### WORK TO COMPLETE
Within the entries that follow, show each line where the word "hneg" occurs.

[Opening RAW DATA section]

import Literature.Geometry.Kaehler.ComplexTorusQuaternionUnitGroupFinitelyGeneratedSplit
import Literature.NumberTheory.Automorphic.QuaternionAlgebraIntegralModel
import Literature.NumberTheory.Automorphic.QuaternionAlgebraStructure
import Literature.NumberTheory.Automorphic.QuaternionAlgebraSplitting
import HarnessLib

/-!
# Normal form of a quaternion algebra over `ℚ` embedded in `M₂(ℝ)`: `B ≅ (a, b)_ℚ` with `a, b ∈ ℤ`, `a ≠ 0 < b`, and `ι = h ρ(·) h⁻¹`

Theorems only (no `def`, no named fact, net debt `0`); part 1 of 2 of the (SIGᶜ)(i) transfer (part 2:
`…CartanCarayolSigFromFG.lean`). Route `ClassRecordThree`, crux `EulerHalvesAtThree` (item `stmt-BirchSwinnertonDyer-19109`); node
`CartanOnePlaceDegreeLawAtThree` (`stmt-…-24801`, line of record `Lines/lattice`). Purpose: put an ABSTRACT datum `(B, O, ι)` —
`B` a quaternion algebra over `ℚ` (`IsQuaternionAlgebra ℚ B`), `ι : B →ₐ[ℚ] M₂(ℝ)` — into the coordinates of the Hodge lane
`Literature/Geometry/Kaehler/ComplexTorusQuaternion*` (lane `lit-hodgefound`), which works with the explicit family `(a, b)_ℚ`, `a, b ∈ ℤ`,
`a ≠ 0 < b`, its order `𝔬 = ℤ⟨1, i, j, ij⟩` and the real representation `ρ = QuaternionType.rho a b`:

* `exists_int_pos_nonempty_algEquiv_quaternionAlgebra B ι : ∃ a b : ℤ, a ≠ 0 ∧ 0 < b ∧ Nonempty (B ≃ₐ[ℚ] ℍ[ℚ,a,b])` — Vignéras'
  standard basis (`IsQuaternionAlgebra.exists_algEquiv_quaternionAlgebra`), denominators cleared
  (`QuaternionAlgebra.nonempty_algEquiv_of_eq_mul_sq`), the swap `(a, b)_K ≅ (b, a)_K` (`nonempty_algEquiv_quaternionAlgebra_swap`), and
  INDEFINITENESS (`pos_or_pos_of_algHom_matrix_real`): if `a, b < 0` the norm form of `(a, b)_ℝ` is anisotropic, so the base change
  `(a, b)_ℝ → M₂(ℝ)` of `ι` would be injective, hence an isomorphism by dimension, and the rank-one idempotent `E₁₁` would be the image of
  an invertible quaternion;
* `exists_units_forall_eq_conj' (ha : a ≠ 0) (hb : 0 < b) (g : ℍ[ℚ,a,b] →ₐ[ℚ] M₂(ℝ)) : ∃ h : GL₂(ℝ), ∀ x, g x = h ρ(x) h⁻¹` —
  Skolem–Noether. DEVIATION: this is `QuaternionType.exists_units_forall_eq_conj` of `…ComplexTorusQuaternionUnitGroupCommensurable`
  (with its helper `exists_algHom_extension_real`), re-proved here verbatim because that module is outside this file's build closure on
  the checking farm; the proofs use only `QuaternionType.exists_algEquiv_eq_rho` (`…UnitGroupArithmetic`) and the tree's
  `Literature.RingTheory.CentralSimple.Matrix.exists_units_forall_algHom_eq_conj`.

No statement of the summit, of `ClassRecordThree`, or of any crux is proved here; BSD is proved for no curve.

## References
* [VignerasLNM800] M.-F. Vignéras, *Arithmétique des algèbres de quaternions*, LNM 800 (1980), Ch. I §1 (standard basis `{1, i, j, ij}`,
  `(a, b) ≅ (b, a) ≅ (a c², b d²)`, p. 1–3); Ch. IV §1 (`H ⊗ ℝ ≅ M₂(ℝ)` for an embedding in `M₂(ℝ)`).
* [Voight2021] J. Voight, *Quaternion Algebras*, GTM 288, §7.7 Main Thm. 7.7.1, Cor. 7.7.4 (Skolem–Noether).
* [Bergeron2016] N. Bergeron, *The Spectrum of Hyperbolic Surfaces* (2016), §2.2 proof of Thm. 2.3 (p. 37).
-/

set_option linter.dupNamespace false

noncomputable section

open scoped Classical MatrixGroups Quaternion

namespace Summit.BirchSwinnertonDyer.BirchSwinnertonDyer.Theorems.CartanCarayol

open Literature.NumberTheory.Automorphic
open Literature.Geometry.Kaehler.ComplexTorus
open Literature.Geometry.Kaehler.ComplexTorus.QuaternionType

/-! ### §2a Normalising the algebra: integral parameters `a ≠ 0 < b` -/

/-- **Swap of parameters** `ℍ[K,a,b] ≅ ℍ[K,b,a]` (`i ↦ j′`, `j ↦ i′`, `ij ↦ -i′j′`; injective since `ℍ[K,a,b]` is simple,
bijective by dimension). [folklore] [cite: VignerasLNM800, Ch. I §1 p. 2] -/
theorem nonempty_algEquiv_quaternionAlgebra_swap {K : Type*} [Field K] [NeZero (2 : K)] {a b : K} (ha : a ≠ 0)
    (hb : b ≠ 0) : Nonempty (ℍ[K,a,b] ≃ₐ[K] ℍ[K,b,a]) := by
  let q : _root_.QuaternionAlgebra.Basis ℍ[K,b,a] a 0 b :=
    { i := ⟨0, 0, 1, 0⟩, j := ⟨0, 1, 0, 0⟩, k := ⟨0, 0, 0, -1⟩,
      i_mul_i := by ext <;> simp
      j_mul_j := by ext <;> simp
      i_mul_j := by ext <;> simp
      j_mul_i := by ext <;> simp }
  haveI := QuaternionAlgebra.isSimpleRing ha hb
  have hinj : Function.Injective q.liftHom := RingHom.injective q.liftHom.toRingHom
  have hdim : Module.finrank K ℍ[K,a,b] = Module.finrank K ℍ[K,b,a] := by
    rw [QuaternionAlgebra.finrank_eq_four, QuaternionAlgebra.finrank_eq_four]
  exact ⟨AlgEquiv.ofBijective q.liftHom
    ⟨hinj, (LinearMap.injective_iff_surjective_of_finrank_eq_finrank hdim (f := q.liftHom.toLinearMap)).mp hinj⟩⟩

/-- **Integral parameters**: a quaternion algebra over `ℚ` is `≅ (a, b)_ℚ` with `a, b ∈ ℤ ∖ {0}` (standard basis, then
clear denominators: `(a₀, b₀)_ℚ ≅ (a₀c², b₀d²)_ℚ` with `c, d` the denominators). [cite: VignerasLNM800, Ch. I §1 p. 1–2] -/
theorem exists_int_nonempty_algEquiv_quaternionAlgebra (B : Type*) [Ring B] [Algebra ℚ B] [IsQuaternionAlgebra ℚ B] :
    ∃ a b : ℤ, a ≠ 0 ∧ b ≠ 0 ∧ Nonempty (B ≃ₐ[ℚ] ℍ[ℚ,(a : ℚ),(b : ℚ)]) := by
  obtain ⟨a₀, b₀, ha₀, hb₀, ⟨e₀⟩⟩ := IsQuaternionAlgebra.exists_algEquiv_quaternionAlgebra ℚ B
  have hda : (a₀.den : ℚ) ≠ 0 := Nat.cast_ne_zero.mpr a₀.den_ne_zero
  have hdb : (b₀.den : ℚ) ≠ 0 := Nat.cast_ne_zero.mpr b₀.den_ne_zero
  have h₁ : ((a₀.num * a₀.den : ℤ) : ℚ) = a₀ * (a₀.den : ℚ) ^ 2 := by
    push_cast
    rw [sq, ← mul_assoc, Rat.mul_den_eq_num]
  have h₂ : ((b₀.num * b₀.den : ℤ) : ℚ) = b₀ * (b₀.den : ℚ) ^ 2 := by
    push_cast
    rw [sq, ← mul_assoc, Rat.mul_den_eq_num]
  obtain ⟨e₁⟩ := QuaternionAlgebra.nonempty_algEquiv_of_eq_mul_sq ha₀ hb₀ hda hdb h₁ h₂
  exact ⟨a₀.num * a₀.den, b₀.num * b₀.den,
    mul_ne_zero (Rat.num_ne_zero.mpr ha₀) (Int.natCast_ne_zero.mpr a₀.den_ne_zero),
    mul_ne_zero (Rat.num_ne_zero.mpr hb₀) (Int.natCast_ne_zero.mpr b₀.den_ne_zero), ⟨e₀.trans e₁⟩⟩

/-- A rational scalar of the `ℚ`-algebra `M₂(ℝ)` is the real scalar matrix (re-proof of the private lemma of
`…ComplexTorusQuaternionUnitGroupCommensurable`). [folklore] -/
private theorem algebraMap_rat_matrix (q : ℚ) :
    algebraMap ℚ (Matrix (Fin 2) (Fin 2) ℝ) q = algebraMap ℝ (Matrix (Fin 2) (Fin 2) ℝ) (q : ℝ) := by
  rw [Algebra.algebraMap_eq_smul_one, Algebra.algebraMap_eq_smul_one, Rat.cast_smul_eq_qsmul]

/-- A quaternion in the basis `1, i, j, ij` (re-proof of the private lemma of `…UnitGroupCommensurable`). [folklore] -/
private theorem eq_basis_sum' {R : Type*} [CommRing R] {a b : ℤ} (x : ℍ[R,(a : R),(b : R)]) :
    x = algebraMap R _ x.re + x.imI • (⟨0, 1, 0, 0⟩ : ℍ[R,(a : R),(b : R)]) +
      x.imJ • (⟨0, 0, 1, 0⟩ : ℍ[R,(a : R),(b : R)]) +
      x.imK • ((⟨0, 1, 0, 0⟩ : ℍ[R,(a : R),(b : R)]) * ⟨0, 0, 1, 0⟩) := by
  ext <;> simp

/-- **Base change of a rational representation `g : Q →ₐ[ℚ] M₂(ℝ)`** to `ψ : (a, b)_ℝ →ₐ[ℝ] M₂(ℝ)` with `ψ = g` on `Q`.
This is `QuaternionType.exists_algHom_extension_real` of `…ComplexTorusQuaternionUnitGroupCommensurable` (Hodge lane,
p12 g20-#5), re-proved verbatim here because that module is not in the farm's build closure of this file.
[cite: Bergeron2016, §2.2 proof of Thm. 2.3 p. 37] -/
private theorem exists_algHom_extension_real' {a b : ℤ} (g : ℍ[ℚ,(a : ℚ),(b : ℚ)] →ₐ[ℚ] Matrix (Fin 2) (Fin 2) ℝ) :
    ∃ ψ : ℍ[ℝ,(a : ℝ),(b : ℝ)] →ₐ[ℝ] Matrix (Fin 2) (Fin 2) ℝ, ∀ x, ψ (castQ a b x) = g x := by
  set I : ℍ[ℚ,(a : ℚ),(b : ℚ)] := ⟨0, 1, 0, 0⟩ with hI
  set J : ℍ[ℚ,(a : ℚ),(b : ℚ)] := ⟨0, 0, 1, 0⟩ with hJ
  have hII : I * I = algebraMap ℚ _ (a : ℚ) := by
    rw [hI]; ext <;> simp
  have hJJ : J * J = algebraMap ℚ _ (b : ℚ) := by
    rw [hJ]; ext <;> simp
  have hJI : J * I = -(I * J) := by
    rw [hI, hJ]; ext <;> simp
  have hEi : g I * g I = ((a : ℤ) : ℝ) • (1 : Matrix (Fin 2) (Fin 2) ℝ) + (0 : ℝ) • g I := by
    rw [zero_smul, add_zero, ← map_mul, hII, AlgHom.commutes, algebraMap_rat_matrix, Algebra.algebraMap_eq_smul_one,
      Rat.cast_intCast]
  have hEj : g J * g J = ((b : ℤ) : ℝ) • (1 : Matrix (Fin 2) (Fin 2) ℝ) := by
    rw [← map_mul, hJJ, AlgHom.commutes, algebraMap_rat_matrix, Algebra.algebraMap_eq_smul_one, Rat.cast_intCast]
  have hEji : g J * g I = (0 : ℝ) • g J - g I * g J := by
    rw [zero_smul, zero_sub, ← map_mul, ← map_mul, hJI, map_neg]
  let q : _root_.QuaternionAlgebra.Basis (Matrix (Fin 2) (Fin 2) ℝ) ((a : ℤ) : ℝ) 0 ((b : ℤ) : ℝ) :=
    { i := g I, j := g J, k := g I * g J,
      i_mul_i := hEi, j_mul_j := hEj, i_mul_j := rfl, j_mul_i := hEji }
  refine ⟨q.liftHom, fun x ↦ ?_⟩
  rw [QuaternionAlgebra.Basis.liftHom_apply, QuaternionAlgebra.Basis.lift]
  conv_rhs => rw [eq_basis_sum' x]
  simp only [map_add, map_mul, AlgHom.commutes, map_smul, castQ_re, castQ_imI, castQ_imJ, castQ_imK]
  rw [algebraMap_rat_matrix, ← Rat.cast_smul_eq_qsmul ℝ x.imI, ← Rat.cast_smul_eq_qsmul ℝ x.imJ,
    ← Rat.cast_smul_eq_qsmul ℝ x.imK]

/-- **Skolem–Noether for a rational representation into `M₂(ℝ)`** (`a ≠ 0 < b`): `g(x) = h ρ(x) h⁻¹` for some
`h ∈ GL₂(ℝ)`. This is `QuaternionType.exists_units_forall_eq_conj` of `…ComplexTorusQuaternionUnitGroupCommensurable`,
re-proved verbatim (same reason). [cite: Voight2021, §7.7 Main Thm. 7.7.1 and Cor. 7.7.4] [cite: Bergeron2016, §2.2 proof of Thm. 2.3 p. 37] -/
theorem exists_units_forall_eq_conj' {a b : ℤ} (ha : a ≠ 0) (hb : 0 < b)
    (g : ℍ[ℚ,(a : ℚ),(b : ℚ)] →ₐ[ℚ] Matrix (Fin 2) (Fin 2) ℝ) :
    ∃ h : GL (Fin 2) ℝ, ∀ x : ℍ[ℚ,(a : ℚ),(b : ℚ)],
      g x = (h : Matrix (Fin 2) (Fin 2) ℝ) * rho a b hb.le (castQ a b x) * ((h⁻¹ : GL (Fin 2) ℝ) : Matrix (Fin 2) (Fin 2) ℝ) := by
  obtain ⟨ψ, hψ⟩ := exists_algHom_extension_real' (a := a) (b := b) g
  obtain ⟨ρ', hρ'⟩ := exists_algEquiv_eq_rho ha hb
  obtain ⟨u, hu⟩ := Literature.RingTheory.CentralSimple.Matrix.exists_units_forall_algHom_eq_conj (K := ℝ)
    (ψ.comp (ρ'.symm : Matrix (Fin 2) (Fin 2) ℝ →ₐ[ℝ] ℍ[ℝ,(a : ℝ),(b : ℝ)]))
  refine ⟨u, fun x ↦ ?_⟩
  have h1 : ψ (castQ a b x) = (ψ.comp (ρ'.symm : Matrix (Fin 2) (Fin 2) ℝ →ₐ[ℝ] ℍ[ℝ,(a : ℝ),(b : ℝ)]))
      (rho a b hb.le (castQ a b x)) := by
    rw [AlgHom.comp_apply]
    change ψ (castQ a b x) = ψ (ρ'.symm (rho a b hb.le (castQ a b x)))
    rw [← hρ', AlgEquiv.symm_apply_apply]
  rw [← hψ, h1, hu]

/-- **An algebra embedded in `M₂(ℝ)` is indefinite**: if `(a, b)_ℚ` (`a, b ∈ ℤ ∖ {0}`) admits a `ℚ`-algebra map to
`M₂(ℝ)` then `a > 0` or `b > 0`. (If `a, b < 0` the norm form `x₀² − a x₁² − b x₂² + ab x₃²` of `(a, b)_ℝ` is positive
definite, so the base-changed map `ψ : (a, b)_ℝ → M₂(ℝ)` is injective, hence an isomorphism by dimension; but then the
rank-one idempotent `E₁₁` would be the image of an invertible quaternion.) [cite: VignerasLNM800, Ch. I §1; Ch. IV §1 (H ⊗ ℝ ≅ M₂(ℝ) for a Fuchsian embedding)] -/
theorem pos_or_pos_of_algHom_matrix_real {a b : ℤ} (ha : a ≠ 0) (hb : b ≠ 0)
    (g : ℍ[ℚ,(a : ℚ),(b : ℚ)] →ₐ[ℚ] Matrix (Fin 2) (Fin 2) ℝ) : 0 < a ∨ 0 < b := by
  by_contra hneg
  push Not at hneg
  have ha' : (a : ℝ) < 0 := by exact_mod_cast lt_of_le_of_ne hneg.1 ha
  have hb' : (b : ℝ) < 0 := by exact_mod_cast lt_of_le_of_ne hneg.2 hb
  obtain ⟨ψ, -⟩ := exists_algHom_extension_real' g
  -- the norm form and its positivity
  have hN : ∀ x : ℍ[ℝ,(a : ℝ),(b : ℝ)], x * star x =
      algebraMap ℝ _ (x.re ^ 2 - (a : ℝ) * x.imI ^ 2 - (b : ℝ) * x.imJ ^ 2 + (a : ℝ) * (b : ℝ) * x.imK ^ 2) := by
    intro x
    rw [QuaternionAlgebra.algebraMap_eq]
    ext <;> simp <;> ring
  have hpos : ∀ x : ℍ[ℝ,(a : ℝ),(b : ℝ)], x ≠ 0 →
      0 < x.re ^ 2 - (a : ℝ) * x.imI ^ 2 - (b : ℝ) * x.imJ ^ 2 + (a : ℝ) * (b : ℝ) * x.imK ^ 2 := by
    intro x hx
    have hab : 0 < (a : ℝ) * (b : ℝ) := mul_pos_of_neg_of_neg ha' hb'
    have h0 : 0 ≤ x.re ^ 2 := sq_nonneg _
    have h1 : 0 ≤ -(a : ℝ) * x.imI ^ 2 := mul_nonneg (neg_nonneg.mpr ha'.le) (sq_nonneg _)
    have h2 : 0 ≤ -(b : ℝ) * x.imJ ^ 2 := mul_nonneg (neg_nonneg.mpr hb'.le) (sq_nonneg _)
    have h3 : 0 ≤ (a : ℝ) * (b : ℝ) * x.imK ^ 2 := mul_nonneg hab.le (sq_nonneg _)
    rcases (show x.re ≠ 0 ∨ x.imI ≠ 0 ∨ x.imJ ≠ 0 ∨ x.imK ≠ 0 by
      by_contra h
      push Not at h
      exact hx (QuaternionAlgebra.ext h.1 h.2.1 h.2.2.1 h.2.2.2)) with h | h | h | h
    · have : 0 < x.re ^ 2 := by positivity
      nlinarith
    · have : 0 < -(a : ℝ) * x.imI ^ 2 := mul_pos (neg_pos.mpr ha') (by positivity)
      nlinarith
    · have : 0 < -(b : ℝ) * x.imJ ^ 2 := mul_pos (neg_pos.mpr hb') (by positivity)
      nlinarith
    · have : 0 < (a : ℝ) * (b : ℝ) * x.imK ^ 2 := mul_pos hab (by positivity)
      nlinarith
  -- `ψ` is injective, hence surjective
  have hinj : Function.Injective ψ := by
    rw [injective_iff_map_eq_zero]
    intro x hx
    by_contra hx0
    have h1 : ψ (x * star x) = 0 := by rw [map_mul, hx, zero_mul]
    rw [hN, AlgHom.commutes, Algebra.algebraMap_eq_smul_one, smul_eq_zero] at h1
    rcases h1 with h1 | h1
    · exact (hpos x hx0).ne' h1
    · exact one_ne_zero h1
  have hdim : Module.finrank ℝ ℍ[ℝ,(a : ℝ),(b : ℝ)] = Module.finrank ℝ (Matrix (Fin 2) (Fin 2) ℝ) := by
    rw [QuaternionAlgebra.finrank_eq_four, Module.finrank_matrix]
    simp
  have hsurj : Function.Surjective ψ :=
    (LinearMap.injective_iff_surjective_of_finrank_eq_finrank hdim (f := ψ.toLinearMap)).mp hinj
  -- the rank-one idempotent is not the image of an invertible quaternion
  obtain ⟨x, hx⟩ := hsurj (Matrix.of ![![1, 0], ![0, 0]])
  have hx0 : x ≠ 0 := by
    rintro rfl
    have := congr_fun (congr_fun hx 0) 0
    simp at this
  have h2 : ψ (x * star x) = Matrix.of ![![1, 0], ![0, 0]] * ψ (star x) := by rw [map_mul, hx]
  rw [hN, AlgHom.commutes, Algebra.algebraMap_eq_smul_one] at h2
  have h3 := congr_fun (congr_fun h2 1) 1
  simp [Matrix.mul_apply, Fin.sum_univ_two] at h3
  exact (hpos x hx0).ne' h3

/-- **Normal form of a quaternion algebra over `ℚ` that embeds in `M₂(ℝ)`**: `B ≅ (a, b)_ℚ` with `a, b ∈ ℤ`, `a ≠ 0`,
`b > 0` (integral parameters, indefiniteness, and the swap `(a, b) ≅ (b, a)` if needed) — the shape in which the Hodge
lane's family `Γ_{a,b} = ρ(𝔬¹)` (`…ComplexTorusQuaternionUnitGroup`) is parametrised. [cite: VignerasLNM800, Ch. I §1, Ch. IV §1] [cite: Bergeron2016, §2.2 Thm. 2.3 p. 36] -/
theorem exists_int_pos_nonempty_algEquiv_quaternionAlgebra (B : Type*) [Ring B] [Algebra ℚ B] [IsQuaternionAlgebra ℚ B]
    (ι : B →ₐ[ℚ] Matrix (Fin 2) (Fin 2) ℝ) :
    ∃ a b : ℤ, a ≠ 0 ∧ 0 < b ∧ Nonempty (B ≃ₐ[ℚ] ℍ[ℚ,(a : ℚ),(b : ℚ)]) := by
  obtain ⟨a, b, ha, hb, ⟨f⟩⟩ := exists_int_nonempty_algEquiv_quaternionAlgebra B
  rcases pos_or_pos_of_algHom_matrix_real ha hb (ι.comp (f.symm : ℍ[ℚ,(a : ℚ),(b : ℚ)] →ₐ[ℚ] B)) with ha' | hb'
  · obtain ⟨s⟩ := nonempty_algEquiv_quaternionAlgebra_swap (K := ℚ) (a := (a : ℚ)) (b := (b : ℚ))
      (Int.cast_ne_zero.mpr ha) (Int.cast_ne_zero.mpr hb)
    exact ⟨b, a, hb, ha', ⟨f.trans s⟩⟩
  · exact ⟨a, b, ha, hb', ⟨f⟩⟩

end Summit.BirchSwinnertonDyer.BirchSwinnertonDyer.Theorems.CartanCarayol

[Closing RAW DATA section]

### SOLUTION TO THE PROBLEM
  by_contra hneg
  push Not at hneg
  have ha' : (a : ℝ) < 0 := by exact_mod_cast lt_of_le_of_ne hneg.1 ha
  have hb' : (b : ℝ) < 0 := by exact_mod_cast lt_of_le_of_ne hneg.2 hb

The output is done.